We can now construct lambda expressions by doing the following:

let f = FreeVar::fresh(Some("f".to_string()));
let x = FreeVar::fresh(Some("x".to_string()));

// \f => \x => f x
Rc::new(Expr::Lam(Scope::new(
    Binder(f.clone()),
    Rc::new(Expr::Lam(Scope::new(
        Binder(x.clone()),
        Rc::new(Expr::App(
            Rc::new(Expr::Var(Var::Free(f.clone()))),
            Rc::new(Expr::Var(Var::Free(x.clone()))),
        )),
    )))
)))

More Complete Examples

More complete examples, including evaluators and type checkers, can be found under the moniker/examples directory.

Example Name Description
lc untyped lambda calculus
lc_let untyped lambda calculus with nested let bindings
lc_letrec untyped lambda calculus with mutually recursive bindings
lc_multi untyped lambda calculus with multi-binders
stlc simply typed lambda calculus with literals
stlc_data simply typed lambda calculus with records, variants, literals, and pattern matching
stlc_data_isorec simply typed lambda calculus with records, variants, literals, pattern matching, and iso-recursive types

Projects using Moniker

Moniker is currently used in the following Rust projects:

  • Pikelet: A dependently typed systems programming language

Overview of traits and data types

We separate data types into terms and patterns:

Terms

Terms are data types that implement the BoundTerm trait.

Implementations for tuples, strings, numbers, slices, vectors, and smart pointers are also provided for convenience.

Patterns

Patterns are data types that implement the BoundPattern trait.

Implementations for tuples, strings, numbers, slices, vectors, and smart pointers are also provided for convenience.

Roadmap

Moniker is currently good enough to use for initial language prototypes, but there is more work that we'd like to do to make it a more fully-featured name binding and scope handling toolkit.
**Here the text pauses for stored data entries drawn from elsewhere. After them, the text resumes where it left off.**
import Summits.BirchSwinnertonDyer.BirchSwinnertonDyer.Theorems.KolyvaginDepthDoorMSymbolCert664a1K
import Summits.BirchSwinnertonDyer.BirchSwinnertonDyer.Theorems.KolyvaginDepthDoorMSymbolCert794a1K
import HarnessLib

/-!
# Route `KolyvaginDepthDoor`, crux `KolyvaginDepthSupplyKN` (stmt-BirchSwinnertonDyer-22820) —
# DEPTH TABLE v30, DATA of `664a1`: piece 8/32 of the Kurihara sum at `(7, 94361)`

Helper file of the lead prover of line `levelone` (kdd-p1 g35; `--supports stmt-BirchSwinnertonDyer-22820 --as helper`);
MACHINE-WRITTEN DATA + `decide` (generator `work/py/genq_lean.py`, kit 1″ `…MSymbolCertCosetsQ/CosetsCQ`). Kernel evaluation of `∑_{31397 ≤ k < 34415} gE664 k` (146382 continued-fraction steps, three `decide` sub-chunks). It closes nothing and BSD is NOT proved by it.

References: [CremonaAlgorithms1997] §2.2–2.5, §2.8, Table 1 (664a1); [PopaZagier2017] §4 (13); [Kim2022StructureSelmer] §1.4.3;
[MazurTateTeitelbaum1986Invent] §I.8.
-/

set_option linter.dupNamespace false
-- the packed numerals are long literals
set_option linter.style.longLine false

noncomputable section

open scoped MatrixGroups ModularForm
open CongruenceSubgroup
open Literature.NumberTheory.EllipticCurves Literature.NumberTheory.EllipticCurves.ModularForms
open Literature.NumberTheory.Automorphic.PopaZagier (coeff12 coeff12M coeff coeffN)
open Summit.BirchSwinnertonDyer.BirchSwinnertonDyer.Rank2Observatory
open Summit.BirchSwinnertonDyer.BirchSwinnertonDyer.Rank1Residual (IntModel.frobeniusTrace_eq IntModel.minimalDiscriminantInt_eq)
open Summit.BirchSwinnertonDyer.BirchSwinnertonDyer.Theorems.KolyvaginDepthDoor.MSymbolCert.Cert389a1
  (H3 H3fin support_subset_H3fin H3fin_det H3mat_nodup H3_det H3_coeff eval_map eval_append)
open Summit.BirchSwinnertonDyer.BirchSwinnertonDyer.Theorems.KolyvaginDepthDoor.MSymbolCert.Level94361
open Summit.BirchSwinnertonDyer.BirchSwinnertonDyer.Theorems.KolyvaginDepthDoor.MSymbolCert.Cert794a1 (list_range'_map_sum_split)

namespace Summit.BirchSwinnertonDyer.BirchSwinnertonDyer.Theorems.KolyvaginDepthDoor.MSymbolCert.Cert664a1

set_option maxHeartbeats 4000000 in
/-- **Piece 8 of the Kurihara sum of `664a1` at `(7, 94361)`**: `∑_{31397 ≤ k < 34415} gE664 k = 5` in `ZMod 7` (decide). [cite: Kim2022StructureSelmer, §1.4.3] -/
theorem kSumPiece8 : ((List.range' 31397 3018).map gE664).sum = ((5 : ℕ) : ZMod 7) := by
  have h0 : ((List.range' 31397 57).map gE664).sum = ((6 : ℕ) : ZMod 7) := by decide +kernel
  have h1 : ((List.range' (31397 + 57) 1600).map gE664).sum = ((2 : ℕ) : ZMod 7) := by decide +kernel
  have h2 : ((List.range' (31397 + (57 + 1600)) 1361).map gE664).sum = ((4 : ℕ) : ZMod 7) := by decide +kernel
  have e := list_range'_map_sum_split gE664 31397 (57 + 1600) 1361 _ _ (list_range'_map_sum_split gE664 31397 57 1600 _ _ h0 h1) h2
  refine (show ((List.range' 31397 3018).map gE664).sum = ((List.range' 31397 (57 + 1600 + 1361)).map gE664).sum from rfl).trans
    (e.trans ?_)
  decide

end Summit.BirchSwinnertonDyer.BirchSwinnertonDyer.Theorems.KolyvaginDepthDoor.MSymbolCert.Cert664a1

end
import Summits.AtomisticToContinuum.Crystallization.Theorems.FrustratedLawDichotomyCellF1Windows

/-!
# FrustratedLawDichotomy · crux `AperiodicFrustratedLawGap` (stmt-AtomisticToContinuum-27623) — class-A K-file skeleton, layer 3e:
the per-label WINDOW COLUMNS of the F1 cell as NAMED functions with the (261) hypothesis shapes (decomp-a2c hand-2 g47, structural share;
TOY 8/9 `loQ/hiQ/rloQ/rhiQ`, `hloW/hhiW`, `cls_lo_pos/cls_rlo/cls_rhi/cls_rhi_nn/cls_tau_lt`; rule G5: named columns)

For a label `m` of the F1 cell: `loF1 m = (1−3ε)·qk m/16384²`, `hiF1 m = (1+3ε)·qk m/16384²` (exact), and the dyadic brackets `rloF1 m`, `rhiF1 m`
read from layer 3d's window table at the class key.  The facts, in exactly the shapes (261) `host_of_nearId` / `deb_of_nearId` / `nn0_of_nearId`
(and hand-1's `_Z` readings) take them: `hloW_F1`/`hhiW_F1` (definitional after layer 1 `sumSq_aF1`), and — from the ONE decided leaf test of layer 3d
transported by the hit-check — `rlo_sq_le_F1`, `hi_le_rhi_sq_F1`, `rlo_nonneg_F1`, `tau_lt_rlo_F1` (off the root), `lo_pos_F1` (off the root).
No per-label arithmetic anywhere; every column is a named `def` (rule G5).
-/

namespace Summit.AtomisticToContinuum.Crystallization.Theorems.FrustratedLawDichotomyCellF1ClassWin

open scoped BigOperators
open Summit.AtomisticToContinuum.Crystallization.Theorems.FrustratedLawDichotomyCellBST
open Summit.AtomisticToContinuum.Crystallization.Theorems.FrustratedLawDichotomyCellF1Frame (qk qk_nonneg admL_iff)
open Summit.AtomisticToContinuum.Crystallization.Theorems.FrustratedLawDichotomyCellF1Labels (labF1 qkF qkF_eq MF1 mem_M mem_labF1 forall_M)
open Summit.AtomisticToContinuum.Crystallization.Theorems.FrustratedLawDichotomyCellF1Pos (aF1 sumSq_aF1)
open Summit.AtomisticToContinuum.Crystallization.Theorems.FrustratedLawDichotomyCellF1Windows (treeW pWin rlo rhi pWin_sound window_MF1)

/-- lower squared-norm window of a label: `(1 − 3ε)·qk/16384²`. -/
noncomputable def loF1 (m : ℤ × ℤ × ℤ) : ℝ := (1 - 3 * (1 / 1024 : ℝ)) * ((qk m : ℝ) / 16384 ^ 2)

/-- upper squared-norm window of a label: `(1 + 3ε)·qk/16384²`. -/
noncomputable def hiF1 (m : ℤ × ℤ × ℤ) : ℝ := (1 + 3 * (1 / 1024 : ℝ)) * ((qk m : ℝ) / 16384 ^ 2)

/-- lower dyadic distance bracket of a label (from the class window table). -/
noncomputable def rloF1 (m : ℤ × ℤ × ℤ) : ℝ := rlo (treeW.findD (qkF m) 0)

/-- upper dyadic distance bracket of a label (from the class window table). -/
noncomputable def rhiF1 (m : ℤ × ℤ × ℤ) : ℝ := rhi (treeW.findD (qkF m) 0)

/-- (hloW) `loF1 m ≤ (1 − 3ε)·Σᵢ(aF1 m)ᵢ²` — an equality in fact. -/
theorem hloW_F1 (m : ℤ × ℤ × ℤ) : loF1 m ≤ (1 - 3 * (1 / 1024 : ℝ)) * ∑ i, aF1 m i ^ 2 := by
  rw [sumSq_aF1, loF1]

/-- (hhiW) `(1 + 3ε)·Σᵢ(aF1 m)ᵢ² ≤ hiF1 m` — an equality in fact. -/
theorem hhiW_F1 (m : ℤ × ℤ × ℤ) : (1 + 3 * (1 / 1024 : ℝ)) * ∑ i, aF1 m i ^ 2 ≤ hiF1 m := by
  rw [sumSq_aF1, hiF1]

/-- the decided window facts of a label of `MF1`, unpacked. -/
theorem window_facts {m : ℤ × ℤ × ℤ} (hm : m ∈ MF1) :
    0 ≤ rloF1 m ∧ rloF1 m ^ 2 ≤ loF1 m ∧ hiF1 m ≤ rhiF1 m ^ 2 ∧ (qk m ≠ 0 → (1 / 1024 : ℝ) < rloF1 m) := by
  have h := pWin_sound (window_MF1 m hm)
  unfold rloF1 rhiF1 loF1 hiF1
  rw [← qkF_eq]
  exact ⟨h.1, h.2.1, h.2.2.1, h.2.2.2⟩

/-- (cls_rhi_nn) `0 ≤ rloF1 m`. -/
theorem rlo_nonneg_F1 {m : ℤ × ℤ × ℤ} (hm : m ∈ MF1) : 0 ≤ rloF1 m := (window_facts hm).1

/-- (cls_rlo) `rloF1 m ² ≤ loF1 m`. -/
theorem rlo_sq_le_F1 {m : ℤ × ℤ × ℤ} (hm : m ∈ MF1) : rloF1 m ^ 2 ≤ loF1 m := (window_facts hm).2.1

/-- (cls_rhi) `hiF1 m ≤ rhiF1 m ²`. -/
theorem hi_le_rhi_sq_F1 {m : ℤ × ℤ × ℤ} (hm : m ∈ MF1) : hiF1 m ≤ rhiF1 m ^ 2 := (window_facts hm).2.2.1

/-- `0 ≤ rhiF1 m` (the upper numerator is a remainder `mod 65536`, hence nonnegative). -/
theorem rhi_nonneg_F1 (m : ℤ × ℤ × ℤ) : 0 ≤ rhiF1 m := by
  unfold rhiF1 rhi Summit.AtomisticToContinuum.Crystallization.Theorems.FrustratedLawDichotomyCellF1Windows.hiN
  have : (0 : ℤ) ≤ treeW.findD (qkF m) 0 % 65536 := Int.emod_nonneg _ (by norm_num)
  positivity

/-- a nonzero label has a nonzero class key. -/
theorem qk_ne_zero_of_ne {m : ℤ × ℤ × ℤ} (hm0 : m ≠ 0) : qk m ≠ 0 := by
  intro h
  rw [Summit.AtomisticToContinuum.Crystallization.Theorems.FrustratedLawDichotomyCellF1Frame.qk_eq] at h
  apply hm0
  have h0 := mul_self_nonneg m.1; have h1 := mul_self_nonneg m.2.1; have h2 := mul_self_nonneg m.2.2
  have e0 : m.1 * m.1 = 0 := by nlinarith
  have e1 : m.2.1 * m.2.1 = 0 := by nlinarith
  have e2 : m.2.2 * m.2.2 = 0 := by nlinarith
  exact Prod.ext (mul_self_eq_zero.mp e0) (Prod.ext (mul_self_eq_zero.mp e1) (mul_self_eq_zero.mp e2))

/-- (cls_tau_lt) off the root, `τ < rloF1 m`. -/
theorem tau_lt_rlo_F1 {m : ℤ × ℤ × ℤ} (hm : m ∈ MF1) (hm0 : m ≠ 0) : (1 / 1024 : ℝ) < rloF1 m :=
  (window_facts hm).2.2.2 (qk_ne_zero_of_ne hm0)

/-- (cls_lo_pos) off the root, `0 < loF1 m`. -/
theorem lo_pos_F1 {m : ℤ × ℤ × ℤ} (hm : m ∈ MF1) (hm0 : m ≠ 0) : 0 < loF1 m := by
  have h1 := tau_lt_rlo_F1 hm hm0
  have h2 := rlo_sq_le_F1 hm
  nlinarith

end Summit.AtomisticToContinuum.Crystallization.Theorems.FrustratedLawDichotomyCellF1ClassWin
/-! ## §4 The trace-frame instance `(y, z) = (1, −b)`, `b + σb = 1` -/

/-- **The trace-frame pair from the datum**: an unramified local conjugation datum supplies an integral `b` with `b + σb = 1` (★ `UnramifiedLocalConjDatum.trace`,
Serre V §2), and then `(y, z) := (1, −b)` satisfies `|y| = 1`, `|z| ≤ 1` and the unipotent relation `z + σz + y·σy = 0` — the hypotheses of §2–§3, at every
residue characteristic. [cite: Serre1979, Ch. V §2 Prop. 3] [cite: Flicker1998UnitaryFL, Prop. 4 p. 80] -/
theorem exists_rel_of_trace (hd : UnramifiedLocalConjDatum σ ϖ) :
    ∃ b : K, Valued.v b ≤ 1 ∧ b + σ b = 1 ∧ Valued.v (1 : K) = 1 ∧ Valued.v (-b) ≤ 1 ∧ (-b) + σ (-b) + 1 * σ 1 = 0 := by
  obtain ⟨b, hbv, hb⟩ := hd.trace
  refine ⟨b, hbv, hb, map_one _, by rw [Valuation.map_neg]; exact hbv, ?_⟩
  rw [map_neg, map_one]; linear_combination -hb

include hJ in
/-- **The trace-frame level elements `u_m^{(1,−b)} = !![ϖ^m, 1, −b·ϖ^{−m}; 0, 1, −ϖ^{−m}; 0, 0, ϖ^{−m}] ∈ U`** for `b + σb = 1` (the `Q_b`-currency of ★
`Rogawski1990/FlickerTorusTraceFrame`): the third column is isotropic because `1 − (b + σb) = 0`. [cite: Flicker1998UnitaryFL, Prop. 4 p. 80] -/
theorem exists_coe_eq_flickerU_trace (hd : UnramifiedLocalConjDatum σ ϖ) {b : K} (hb : b + σ b = 1) (m : ℕ) :
    ∃ u : ↥(unitaryGroupOfForm σ J), ((u : GL (Fin 3) K) : Matrix (Fin 3) (Fin 3) K) =
      !![ϖ ^ m, 1, -b * (ϖ ^ m)⁻¹; 0, 1, -(ϖ ^ m)⁻¹; 0, 0, (ϖ ^ m)⁻¹] := by
  have hz : (-b) + σ (-b) + 1 * σ 1 = 0 := by rw [map_neg, map_one]; linear_combination -hb
  obtain ⟨u, hu⟩ := exists_coe_eq_flickerU_of_rel σ hJ hd hz m
  refine ⟨u, ?_⟩
  rw [hu, map_one]
  ext i j
  fin_cases i <;> fin_cases j <;> simp

end Setting

end UnitaryGroup

end Literature.NumberTheory.Automorphic
omit [CompleteSpace 𝔸] in
/-- The support of `D^η_{U₀,μ}f` ((1.1)₁) lies in `supp f ∪ (supp f − e_μ)` — finite if `supp f` is. [cite: Balaban1985RegularSpaces, (1.1) p.76] -/
theorem support_covDerivFwd_finite (μ : Fin d) {f : Site d → 𝔸} (hf : (Function.support f).Finite) :
    (Function.support (covDerivFwd η U₀ μ f)).Finite := by
  refine (hf.union (hf.image fun x => x - e μ)).subset fun x hx => ?_
  rw [Function.mem_support] at hx
  by_contra h
  simp only [Set.mem_union, Function.mem_support, Set.mem_image, not_or, not_not, not_exists, not_and] at h
  apply hx
  have h1 : f x = 0 := h.1
  have h2 : f (x + e μ) = 0 := by
    by_contra h2
    exact h.2 (x + e μ) h2 (by abel)
  simp [covDerivFwd, h1, h2, conjR]

omit [CompleteSpace 𝔸] in
/-- ★ **`D^{η*}_{U₀,μ}` IS THE `B`-TRANSPOSE OF `D^η_{U₀,μ}`** (`g` finitely supported, `f` arbitrary), for every pairing `B` invariant under a subgroup
`S` of units containing the bond variables `U₀(x, x + e_μ)`: `Σᶠ_x B(g(x), (D^η_{U₀,μ}f)(x)) = Σᶠ_x B((D^{η*}_{U₀,μ}g)(x), f(x))` — (1.1):
`(D^η_{U,μ}f)(x) = η⁻¹(R(U(x,x+ηe_μ))f(x+ηe_μ) − f(x))`, `(D^{η*}_{U,μ}g)(x) = η⁻¹(R(U(x,x−ηe_μ))g(x−ηe_μ) − g(x))` with `U(x, x−e_μ) = U(x−e_μ, x)⁻¹`
(translation of the lattice sum + `B(a, R(u)b) = B(R(u⁻¹)a, b)`). [cite: Balaban1985RegularSpaces, (1.1) p.76; Balaban1985BackgroundPropagators, (3.23) p.394, p.391 (the adjoints)] -/
theorem finsum_pair_covDerivFwd (hB : ∀ u ∈ S, ∀ a b : 𝔸, B (conjR u a) b = B a (conjR u⁻¹ b)) (μ : Fin d)
    (hU : ∀ x : Site d, U₀ x μ ∈ S) {f g : Site d → 𝔸} (hg : (Function.support g).Finite) :
    ∑ᶠ x, B (g x) (covDerivFwd η U₀ μ f x) = ∑ᶠ x, B (covDeriv η U₀ μ g x) (f x) := by
  -- the two model summands
  set P : Site d → V := fun y => B (conjR (U₀ (y - e μ) μ)⁻¹ (η⁻¹ • g (y - e μ))) (f y) with hP
  set Q : Site d → V := fun y => B (η⁻¹ • g y) (f y) with hQ
  have hsm : ∀ a b : 𝔸, B a (η⁻¹ • b) = B (η⁻¹ • a) b := fun a b => by
    rw [map_smul, LinearMap.map_smul₂]
  have hL : ∀ x, B (g x) (covDerivFwd η U₀ μ f x) = P (x + e μ) - Q x := by
    intro x
    have h1 : B (g x) (η⁻¹ • conjR (U₀ x μ) (f (x + e μ))) = B (conjR (U₀ x μ)⁻¹ (η⁻¹ • g x)) (f (x + e μ)) := by
      rw [← conjR_smul_real, pair_conjR_right B S hB (hU x), hsm, conjR_smul_real]
    simp only [hP, hQ, covDerivFwd, smul_sub, map_sub, add_sub_cancel_right, h1, hsm]
  have hR : ∀ y, B (covDeriv η U₀ μ g y) (f y) = P y - Q y := by
    intro y
    simp only [hP, hQ, covDeriv, smul_sub, map_sub, LinearMap.sub_apply, conjR_smul_real]
  have hPs : (Function.support P).Finite := by
    refine (hg.image fun x => x + e μ).subset fun y hy => ?_
    rw [Function.mem_support] at hy
    refine ⟨y - e μ, ?_, by abel⟩
    rw [Function.mem_support]
    intro h0
    apply hy
    simp only [hP, h0, smul_zero, conjR_zero, map_zero, LinearMap.zero_apply]
  have hPs' : (Function.support fun x => P (x + e μ)).Finite := by
    refine (hg.subset fun x hx => ?_)
    rw [Function.mem_support] at hx ⊢
    intro h0
    apply hx
    simp only [hP, add_sub_cancel_right, h0, smul_zero, conjR_zero, map_zero, LinearMap.zero_apply]
  have hQs : (Function.support Q).Finite := by
    refine hg.subset fun x hx => ?_
    rw [Function.mem_support] at hx ⊢
    intro h0
    apply hx
    simp only [hQ, h0, smul_zero, map_zero, LinearMap.zero_apply]
  rw [finsum_congr hL, finsum_congr hR, finsum_sub_distrib hPs' hQs, finsum_sub_distrib hPs hQs, finsum_shift (e μ) P]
  • Initial implementation using a locally nameless representation
    • Implement basic type combinators
      • Embed
      • Ignore
      • Nest
      • Rec
      • Scope
    • Automatically derive traits
      • BoundTerm
      • BoundPattern
      • Subst
    • Allow derives to use identifier types other than String
    • Implement namespaced variables and binders
    • Performance optimizations
      • Cache max-depth of terms
      • Cache free variables of terms
      • Perform multiple-opening/closing
      • Use visitors
  • Explore implementing other name-binding schemes
    • Named with unique indices
    • Scope Graphs
    • ...?

References

Here is a list of interesting references and prior art that was helpful when building Moniker. Note that it isn't necessary to read and understand these to use the library, but they might be useful if you would like to contribute!

Papers

Blog Posts

Other Libraries

The API was mainly inspired by the Unbound and Unbound-Generics libraries for Haskell, with some differences. The main change that we make is to have two separate traits (BoundTerm and BoundPattern) in place of Unbound's single Alpha type class. We've found that this better captures the semantics of the library, and greatly cuts down on the potential for accidental misuse.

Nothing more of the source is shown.